Les visites du Premier ministre indien Narendra Modi le 14 juillet 2023 à Paris, et du Président Emmanuel Macron le 26 janvier 2024 à New Delhi, en tant qu’invités d’honneur des fêtes nationales respectives, sont l’occasion de confirmer l’importance croissante des relations bilatérales entre les deux pays.

La France et l’Inde ont établi un partenariat stratégique en 1998, mais c’est réellement au cours de la dernière décennie que ce partenariat a pris son essor. Une coopération étroite a été amorcée ou consolidée sur un large éventail de sujets, y compris dans des domaines sensibles et souverains, notamment en matière de défense. Avec des contrats d’équipements majeurs tels que la livraison de 36 avions de combat Rafale ou de sous-marins Scorpène, la France s’est établie au deuxième rang des fournisseurs d’armes de l’Inde, après la Russie. De nouvelles annonces de coopération dans les domaines de la défense, de l’espace et du nucléaire ont également été faites pendant la visite de Modi à Paris en juillet 2023 2023 et feront l’objet d’un suivi lors du déplacement du président français.

La visite du président Macron sera une nouvelle occasion pour les deux pays de réaffirmer la robustesse de leur partenariat, avec, en son cœur, une quête partagée d’autonomie stratégique. Certes, leurs histoires et géographies différentes peuvent expliquer des nuances et des perceptions variées des menaces et priorités mondiales, notamment en ce qui concerne la guerre en Ukraine, ainsi que les relations avec la Russie et la Chine, mais leur vision convergente de la multipolarité et du multilatéralisme démontre un potentiel pour élargir leur coopération et pour promouvoir une vision stratégique originale, avec un œil sur l’Europe et l’autre sur l’Asie.

 

Les origines de l’autonomie stratégique française et indienne

L’autonomie stratégique est au cœur de la politique étrangère des deux États depuis la fin des années 1940. Dans le contexte français, le président français Charles de Gaulle souhaitait plus d’autonomie vis-à-vis des États-Unis. Une illustration fut la décision de la France de quitter la structure de commandement militaire de l’OTAN en 1966 (tout en restant membre de l’Alliance). En outre, de Gaulle plaida pour un dialogue avec l’Union soviétique, reconnut la République populaire de Chine en 1964 et défendit le besoin pour la France de maintenir le contrôle de la capacité de frappe de ses armes nucléaires.

Après son indépendance en 1947, l’Inde, sous l’égide de son Premier ministre Jawaharlal Nehru, adopta une approche comparable de protection de sa souveraineté pour maintenir une autonomie complète dans sa politique étrangère.
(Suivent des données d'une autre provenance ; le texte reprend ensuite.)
/-
Copyright: public-domain mathematics; typed transcription for the H21 Literature library (cell lit-balaban,
reader/typer seat r02 gen 5 = literature-prover-lit-balaban-r02-g5-0).

statement-level skeleton of published theorems with citation tags; proofs where landed; nothing here is a claim about the Yang–Mills mass gap

# Bałaban, *Propagators and renormalization transformations for lattice gauge theories. I*,
# Commun. Math. Phys. **95** (1984) 17–40 — Proposition 1.2 (1.110), FIRST ENTRY `|(GJ)(x)| ≤ O(1)e^{−δ₀|y−y′|}|J|`,
# PROVED for the setting of record `B5Prop12FieldsLattice.latticeSettingP12 n M 1 k` (G = Δ₁⁻¹, U = 1, every torus)

[cite: Balaban1984PropagatorsI]  T. Bałaban, Commun. Math. Phys. 95 (1984) 17–40, Proposition 1.2 (1.110) p. 35
[PDF 19]: *"There exists a positive constant δ₀ depending on d only, such that |(GJ)(x)|, |(∇GJ)(x)|, |(G∇*J)(x)|,
|(ΔGJ)(x)| ≤ O(1)e^{−δ₀|y−y′|}|J| (1.110) for x ∈ Δ̃(y), supp J ⊂ Δ̃(y′), with the constant O(1) depending on d
only"*; p. 34: *"(for a = 1)"*; (1.71) p. 30 `G = Δ_a⁻¹` («Δ_a⁻¹ = G_k, or simply G. (1.71)», p. 30 [PDF 14] L6;
v1.2: v1.0/v1.1 wrote "p. 31" — p37 gen 9 CITELOC-SWEEP-B5 §2a, QUOTE-AUDIT-B5 item B7); the cubes `Δ̃(y)` and the
norm `|J|` (1.108) p. 35.  PDF held: `paper:balaban1984-cmp95-propagators-rt-i` (journal page = PDF page + 16),
pp. 30, 34–36 read.  (v1.2 is DOCSTRING-ONLY: this locator + two cell-word guillemets de-guillemeted; guillemets in this
file = verbatim print only; declarations byte-identical.)

CITATION HEADER / WHAT IS REPRODUCED.  Cell `lit-balaban` (HOME `run/shared/lean/pub/lit-balaban/`), SKELETON row
**B5.Prop1.2** (decl of record `B5.Prop12Printed`, its body `B5.Ineq110_114`; fold owner r02 = this seat; referee
ref-4).  The Prop-1.2 half of the torus carrier was fixed by this seat as the concrete object
`B5Prop12FieldsLattice.prop12FieldsLattice n M a` / `latticeSettingP12 n M a k` (p254249): its first (1.110) entry is
`(latticeSettingP12 n M a k).e 0 (.vec J) y = sup_{(x,μ) ∈ Δ̃(y) × dirs} |((Δ_a)⁻¹J)_μ(x)|` (`eL`), with `Δ̃(y) =
cubeT n M y`, `|y − y′| = distSite M y y′` (sup torus distance on the unit lattice `Tor M`), `|J| = supNormL`.
THIS FILE PROVES that entry's printed bound AT `a = 1`, for EVERY fine torus `Tor (fine n M)` (`n = L^k ≥ 1`, periods
`M`, dimension `d + 1 ≥ 1`), with `δ₀ = delta110 d > 0` and `O(1) = C110 d` FUNCTIONS OF `d` ALONE:

  `ineq110_first_latticeSettingP12 : (latticeSettingP12 n M 1 k).suppIn J y′ →
      (latticeSettingP12 n M 1 k).e 0 J y ≤ C110 d · exp(−δ₀·(latticeSettingP12 n M 1 k).dist y y′) · (latticeSettingP12 n M 1 k).supNorm J`

— literally the `n = 0` instance of the first conjunct of `B5.Ineq110_114 (latticeSettingP12 n M 1 k) (C110 d) … (delta110 d)`.

ROUTE (ours; the paper proves Prop. 1.2 by the random-walk expansion (1.117)–(1.134)).  The analytic input is the tree's
exponentially WEIGHTED ROW-SUM bound for Bałaban's propagator `G = Δ₁⁻¹` on the torus,
`B5G110BlockRowSum.weighted_row_sum_le'` (PV15 lineage; from the kernel decay `B5G183FreeRowSum` /
`B5G183KernelDecay`, i.e. from (1.83)-type Fourier analysis of `Δ₁⁻¹`, uniform in `n` and in the torus):
`Σ_j e^{δ′|blockOf x − blockOf j|} |G((x,μ),j)| ≤ C_w(d, δ′)` for `δ′ < min(1/(2(d+1)), κ₁₈₃/(d+1))`.  We take
`δ₀ := ½·min(…)`, and the plumbing of §2 identifies the row's vocabulary with the printed one: the doubled cube
`Δ̃(y)` lies in the blocks `B(ỹ)` with `|ỹ − y| ≤ 1` (`torusSupNorm_blockOf_sub_le_one`), `distSite = torusSupNorm ∘ rep`
(`distSite_eq_torusSupNorm`), so `|y − y′| ≤ 2 + |blockOf x − blockOf x′|` for `x ∈ Δ̃(y)`, `x′ ∈ Δ̃(y′)`, whence
`|(GJ)_μ(x)| ≤ Σ_j |G((x,μ),j)||J(j)| ≤ e^{2δ₀}C_w · e^{−δ₀|y−y′|} · |J|` (`norm_inv_DeltaA_mulVec_le`).

NEAREST TREE NEIGHBOUR.  `B5Prop12Entries110.entry110G_one` (G-an2-4 leaf 01) proves the same first entry in the
`B5G183FreeRowSum` currency — UNIT cubes `B(y)`, `B(y′)` on both sides, block points `bpt`, distance `torusSupNorm` — and
its header records that the passage to the printed DOUBLED cubes `Δ̃` "is not typed" (that header's words).  This file makes that passage
(by the weighted row sum rather than by splitting `J` over the `2^{d+1}` unit cubes of `Δ̃(y′)`) and lands the entry
in the vocabulary of the carrier of record (`cubeT`/`cubeB`, `distSite`, `supNormL`, `suppInL`, `eL`), i.e. as a
statement about the fields of `B5.Setting` that `B5.Prop12Printed` quantifies over.

HONEST SCOPE.  (i) the FIRST of the four sup entries of (1.110) only (no `∇G`, `G∇*`, `ΔG`; nothing of
(1.111)–(1.114)); (ii) `a = 1` (the paper's own normalisation p. 34 «(for a = 1)»; the tree's kernel bounds
`B5G183*` are at `a = 1`), `U = 1` (B5 is the `U = 1` paper); (iii) constants ours and crude (`C110`, `delta110`),
depending on `d` only as printed, NOT Bałaban's; (iv) §1 also discharges the sign package `B5FromB4.ModelSigns` of the
chain of record for the same carrier (every `a`, general `d`).  value = one printed entry of Prop. 1.2 for the
concrete torus objects + one structural hypothesis of the chain — NOT summit progress.

v1.1 (append-only, §5): the GLOBAL first entry (1.115) «|GJ| ≤ O(1)|J|» p. 36 for the same setting —
`ineq115_first_latticeSettingP12 : (latticeSettingP12 n M 1 k).e 0 J y ≤ C115 d · (latticeSettingP12 n M 1 k).supNorm J`
for EVERY `y` (no support hypothesis on `J`), i.e. the index-0 instance of the first conjunct of
`B5.Global115_117 (latticeSettingP12 n M 1 k) g (C115 d) …`; from PV15's global bound
`B5G115SupBound.norm_DeltaA_one_inv_mulVec_le_global` by name (`C115 d` = its constant at `N = d`, a function of `d`
alone).  Same honest scope (first sup entry, `a = 1`, constants ours).
-/
import Mathlib
import Literature.MathematicalPhysics.QuantumFieldTheory.Balaban1983to89.B5Prop12FieldsLattice
import Literature.MathematicalPhysics.QuantumFieldTheory.Balaban1983to89.B5G110BlockRowSum
import Literature.MathematicalPhysics.QuantumFieldTheory.Balaban1983to89.B5FromB4
import Literature.MathematicalPhysics.QuantumFieldTheory.Balaban1983to89.T4EtaRateOperatorTorus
Cette doctrine fut mise en pratique à travers la politique du non-alignement et une position assumée de neutralité dans le cadre de la Guerre froide. L’Inde développa également son propre programme nucléaire national dans le but d’accroître son autonomie énergétique et stratégique. Tout en contribuant à la création du mouvement des pays non alignés, l’Inde resta membre du Commonwealth britannique, et négocia à la fois l’achat d’équipements de défense auprès du Royaume-Uni et des États-Unis, ainsi qu’un partenariat stratégique avec l’Union soviétique.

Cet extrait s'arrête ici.